Чудное сегодня со мной случилось. Стоял рядом с Наставником — и застыдился вдруг. Рубашонка-то на мне давно сопрела, ходил в чем мать родила: все равно для глаза его звукового тряпки — как воздух. А тут застыдился. Попросил его одежду мне сделать.

Он, само-собой, удивился, спрашивает, зачем. Я ему и говорю, что там, мол, на земле, температура меняется: летом — зной, зимой — холод, вот мы и носим одежду, чтобы предохраниться, значит. И это, говорю, не только необходимость, но и обычай — мы, мол, так привыкли, что нам без одежки неловко.

А он послушал и говорит:

— Ты становишься взрослым, Ули!

Давний это у нас разговор: все я ему не мог объяснить, что малый я. Не того ради, чтоб меньше спрос, а чтоб не всякое лыко в строку. Что делать, раз он всех верхних по мне меряет?

У них-то все по-другому.
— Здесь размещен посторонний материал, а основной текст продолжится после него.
import Literature.Analysis.Matrix.TraceInvMulMixedDifferenceLocalMaps
import Literature.Analysis.Matrix.LogDetMixedDifferenceExpLocalised
import HarnessLib

/-!
# `ΔΔ tr(K⁻¹H)` over a rectangle — THE STIFFNESS EDITION: the Combes–Thomas rows and the invertibility of the four Hessians DERIVED from
# range one, off-diagonal row∕column sums and a positive-definite gap (`coercive_combes_thomas_real` ∘ `sq_floor_of_quadratic_floor`)

Topic `Literature/Analysis/Matrix`; namespace `Literature.Analysis.Matrix`.  Sequel of `TraceInvMulMixedDifferenceLocalMaps.lean`
(`abs_fourPt_trace_inv_mul_le_of_localMaps`: the one-loop trace rectangle END TO END from two local maps and four localised configurations,
with the Combes–Thomas profile `|K(U i j)⁻¹ a b| ≤ α·e^{−θ·dist a b}` and `det K(U i j) ≠ 0` as displayed ROWS) and of
`LogDetMixedDifferenceExpLocalised.lean` (`coercive_combes_thomas_real`, `sq_floor_of_quadratic_floor`).  Everything here is PROVED; no
definitions, no named facts.

THE POINT.  In print the decay of the propagator is not a hypothesis but a CONSEQUENCE of the structure of the Hessian at the background: finite
range, bounded couplings, and a positive lower bound of the quadratic form — the STIFFNESS of the action at the (constrained) minimiser
([Balaban1985Variational] (9)–(10) p. 279: positivity of the Hessian on the small-field domain; [Balaban1984PropagatorsII] (1.33): the resulting
exponential decay).  The finite-dimensional form of that implication is the tree's Combes–Thomas theorem.  This file composes it with the
end-to-end rectangle, so that the displayed inputs of the one-loop trace bound read exactly «two local maps; four exponentially localised
configurations; at each of them the Hessian `K` has range one, off-diagonal absolute row∕column sums `≤ h` and gap `m` (`m·Σv² ≤ Σ v·(Kv)`);
a rate `θ` with `h·(e^θ − 1) ≤ m∕2`»:
* ★★`abs_fourPt_trace_inv_mul_le_of_floor` — `|ΔΔ tr(K(U)⁻¹H(U))| ≤ C(2∕m, …)·s·t·e^{−(θ−θ₂)·R}` with the constant of
  `abs_fourPt_trace_inv_mul_le_of_localMaps` at `α := 2∕m`, locality radius and range `1`; the four determinants are non-zero by the theorem,
  not by hypothesis.

HONEST SCOPE: finite-dimensional linear algebra; the gap `m`, the sums `h`, the locality constants and the response rows of an actual lattice
Hessian∕background are hypotheses, and their uniformity in the size of the system is the consumer's analysis.  Consumer: cell `ym3-torus`, crux
`FluctuationComparisonRegPrIntL`, DISCHARGE-SPEC v1.8 §11 (xv).  Nothing here bears on the Yang–Mills mass gap (Clay), which is NOT proved.

References: T. Bałaban, CMP 102 (1985) 277, Thm 1 (9)–(10) p. 279 [Balaban1985Variational]; CMP 96 (1984) 223, (1.33) [Balaban1984PropagatorsII];
J.-M. Combes, L. Thomas, CMP 34 (1973) 251 [CombesThomas1973]; M. Aizenman, S. Warzel, *Random Operators* (2015) §10.3 [AizenmanWarzel2015].
-/

noncomputable section

open Matrix Finset
open scoped Matrix

namespace Literature.Analysis.Matrix

variable {n : Type*} [Fintype n] [DecidableEq n]

/-- ★★ **THE ONE-LOOP TRACE RECTANGLE FROM STIFFNESS.**  As `abs_fourPt_trace_inv_mul_le_of_localMaps` (two maps `K, H` local of radius `1`
with first∕second-order constants, values of range `1`; four configurations `U₀₀ U₁₀ U₀₁ U₁₁` with the five localised displacement rows; ball
count `V`; 1-Lipschitz profiles `d, d′`; separations; local sums; `Σ|H U₀₀| ≤ η`), but with the inverses' rows REPLACED by: `dist` a pseudo-metric
(`dist i i = 0`, symmetric, triangle inequality); at each of the four corners `X` the matrix `K X` has off-diagonal absolute row and column sums
`≤ h` and the QUADRATIC-FORM FLOOR `m·Σ (v i)² ≤ Σ v i·(K X v) i` (`m > 0`); and `h·(e^θ − 1) ≤ m∕2`.  Then the four `K X` are invertible
with `|(K X)⁻¹ a b| ≤ (2∕m)·e^{−θ·dist a b}` (`coercive_combes_thomas_real` ∘ `sq_floor_of_quadratic_floor`) and
`|tr((K U₁₁)⁻¹H U₁₁) − tr((K U₁₀)⁻¹H U₁₀) − tr((K U₀₁)⁻¹H U₀₁) + tr((K U₀₀)⁻¹H U₀₀)| ≤`
`((2∕m·(L_H·V·μ + L_H₂·V²·δ²) + (2∕m)²·η·(L_K·V·μ + L_K₂·V²·δ²))·e^{2θ}·V·S_loc + 2·(2∕m)²·S_loc·S_dist·L_K·(L_H + (2∕m)·η·L_K)·(V²·e^{2θ}·δ)²)·s·t·e^{−(θ−θ₂)·R}`.
[cite: Balaban1985Variational, Thm 1 (9)–(10) p. 279] [cite: AizenmanWarzel2015, §10.3 (Combes–Thomas estimate)] -/
theorem abs_fourPt_trace_inv_mul_le_of_floor (dist : n → n → ℕ) (hd0 : ∀ i, dist i i = 0) (hds : ∀ a b, dist a b = dist b a)
    (hdt : ∀ i j k, dist i k ≤ dist i j + dist j k)
    {K H : (n → ℝ) → Matrix n n ℝ} {LK LK₂ LH LH₂ : ℝ}
    (hLK : 0 ≤ LK) (hLK₂ : 0 ≤ LK₂) (hLH : 0 ≤ LH) (hLH₂ : 0 ≤ LH₂)
    (hKloc : ∀ U U' i j, |K U i j - K U' i j| ≤ LK * ∑ k ∈ univ.filter (fun k => dist i k ≤ 1), |U k - U' k|)
    (hKloc₂ : ∀ U a b i j, |K (U + a + b) i j - K (U + a) i j - K (U + b) i j + K U i j| ≤
      LK₂ * (∑ k ∈ univ.filter (fun k => dist i k ≤ 1), |a k|) * (∑ k ∈ univ.filter (fun k => dist i k ≤ 1), |b k|))
    (hHloc : ∀ U U' i j, |H U i j - H U' i j| ≤ LH * ∑ k ∈ univ.filter (fun k => dist i k ≤ 1), |U k - U' k|)
    (hHloc₂ : ∀ U a b i j, |H (U + a + b) i j - H (U + a) i j - H (U + b) i j + H U i j| ≤
      LH₂ * (∑ k ∈ univ.filter (fun k => dist i k ≤ 1), |a k|) * (∑ k ∈ univ.filter (fun k => dist i k ≤ 1), |b k|))
    (hKr : ∀ U a b, K U a b ≠ 0 → dist a b ≤ 1) (hHr : ∀ U a b, H U a b ≠ 0 → dist a b ≤ 1)
    {V : ℕ} (hV : ∀ a, (univ.filter fun b => dist a b ≤ 1).card ≤ V)
    {θ θ₂ : ℝ} (hθ₂ : 0 ≤ θ₂) (hθ₂θ : θ₂ ≤ θ)
    {d d' : n → ℕ} (hd : ∀ i k, d i ≤ dist i k + d k) (hd' : ∀ i k, d' i ≤ dist i k + d' k)
    {R : ℕ} (hsep : ∀ a b, R ≤ d a + dist a b + d' b) (hsep₂ : ∀ a, R ≤ d a + d' a)
    {Sloc Sdist : ℝ} (hSd : ∑ a, Real.exp (-(θ₂ * d a)) ≤ Sloc) (hSd' : ∑ a, Real.exp (-(θ₂ * d' a)) ≤ Sloc)
    (hSdi : ∀ a, ∑ b, Real.exp (-(θ₂ * dist a b)) ≤ Sdist) (hSdist0 : 0 ≤ Sdist)
    {U₀₀ U₁₀ U₀₁ U₁₁ : n → ℝ} {δ μ s t : ℝ} (hδ : 0 ≤ δ) (hμ : 0 ≤ μ) (hs : 0 ≤ s) (ht : 0 ≤ t)
    (hD10 : ∀ k, |U₁₀ k - U₀₀ k| ≤ δ * s * Real.exp (-(θ * d k)))
    (hD11 : ∀ k, |U₁₁ k - U₀₁ k| ≤ δ * s * Real.exp (-(θ * d k)))
    (hD01 : ∀ k, |U₀₁ k - U₀₀ k| ≤ δ * t * Real.exp (-(θ * d' k)))
    (hD11' : ∀ k, |U₁₁ k - U₁₀ k| ≤ δ * t * Real.exp (-(θ * d' k)))
    (hDD : ∀ k, |U₁₁ k - U₁₀ k - U₀₁ k + U₀₀ k| ≤ μ * s * t * Real.exp (-(θ * (d k + d' k))))
    {h m : ℝ} (hm : 0 < m)
    (hrow : ∀ X : n → ℝ, (X = U₀₀ ∨ X = U₁₀ ∨ X = U₀₁ ∨ X = U₁₁) →
      ∀ i, ∑ j ∈ univ.filter (fun j => dist i j ≠ 0), |K X i j| ≤ h)
    (hcol : ∀ X : n → ℝ, (X = U₀₀ ∨ X = U₁₀ ∨ X = U₀₁ ∨ X = U₁₁) →
      ∀ j, ∑ i ∈ univ.filter (fun i => dist i j ≠ 0), |K X i j| ≤ h)
    (hfloor : ∀ X : n → ℝ, (X = U₀₀ ∨ X = U₁₀ ∨ X = U₀₁ ∨ X = U₁₁) →
      ∀ v : n → ℝ, m * ∑ i, (v i) ^ 2 ≤ ∑ i, v i * (K X *ᵥ v) i)
    (hη' : h * (Real.exp θ - 1) ≤ m / 2)
    {η : ℝ} (hη : ∑ x, ∑ y, |H U₀₀ x y| ≤ η) :
    |((K U₁₁)⁻¹ * H U₁₁).trace - ((K U₁₀)⁻¹ * H U₁₀).trace - ((K U₀₁)⁻¹ * H U₀₁).trace + ((K U₀₀)⁻¹ * H U₀₀).trace| ≤
      (((2 / m) * (LH * V * μ + LH₂ * V ^ 2 * δ ^ 2) + (2 / m) ^ 2 * η * (LK * V * μ + LK₂ * V ^ 2 * δ ^ 2)) *
            Real.exp (2 * θ) * V * Sloc +
          2 * (2 / m) ^ 2 * Sloc * Sdist * LK * (LH + (2 / m) * η * LK) * (V ^ 2 * Real.exp (2 * θ) * δ) ^ 2) *
        s * t * Real.exp (-((θ - θ₂) * R)) := by
  have hθ : 0 ≤ θ := hθ₂.trans hθ₂θ
  -- Combes–Thomas at each corner
  have ct : ∀ X : n → ℝ, (X = U₀₀ ∨ X = U₁₀ ∨ X = U₀₁ ∨ X = U₁₁) →
      (K X).det ≠ 0 ∧ ∀ a b, |(K X)⁻¹ a b| ≤ 2 / m * Real.exp (-(θ * dist a b)) := by
    intro X hX
    obtain ⟨hdet, hA⟩ := coercive_combes_thomas_real dist hd0 hds hdt (K X) (hKr X) h (hrow X hX) (hcol X hX) m θ hm hθ
      (sq_floor_of_quadratic_floor (K X) hm (hfloor X hX)) hη'
    exact ⟨hdet.ne_zero, hA⟩
  obtain ⟨h₀₀, hA₀₀⟩ := ct U₀₀ (Or.inl rfl)
  obtain ⟨h₁₀, hA₁₀⟩ := ct U₁₀ (Or.inr (Or.inl rfl))
  obtain ⟨h₀₁, hA₀₁⟩ := ct U₀₁ (Or.inr (Or.inr (Or.inl rfl)))
  obtain ⟨h₁₁, hA₁₁⟩ := ct U₁₁ (Or.inr (Or.inr (Or.inr rfl)))
  have main := abs_fourPt_trace_inv_mul_le_of_localMaps dist hds hLK hLK₂ hLH hLH₂ hKloc hKloc₂ hHloc hHloc₂ hKr hHr hV hθ₂ hθ₂θ
    hd hd' hsep hsep₂ hSd hSd' hSdi hSdist0 hδ hμ hs ht hD10 hD11 hD01 hD11' hDD h₀₀ h₁₀ h₀₁ h₁₁ (by positivity : (0:ℝ) ≤ 2 / m)
    hA₀₀ hA₁₀ hA₀₁ hA₁₁ hη
  simpa only [Nat.cast_one, mul_one] using main

end Literature.Analysis.Matrix

end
И дети не так родятся и растут не так. Какие-то три стадии проходят, а как придут в такой вид, как Наставник, так уже взрослые.

А математику я все-таки осилил. Не всю — еще и начала не видать, не то что конца, — а уже получается. А с химией и посейчас никак. Что шаг — то в стенку лбом.

Чудной у нас с Наставником разговор вышел. Приметил я вдруг: ус у меня пробивается. А там ведь, наверху, как ус пробился, так и засылай сватов. Кто до полной бороды не женится — считай, старый бобыль. Ну и полезло всякое в голову. Я и спрашиваю у Наставника, дети-то у него есть?

А он опять не поймет:

— Как, — говорит, — я могу это знать?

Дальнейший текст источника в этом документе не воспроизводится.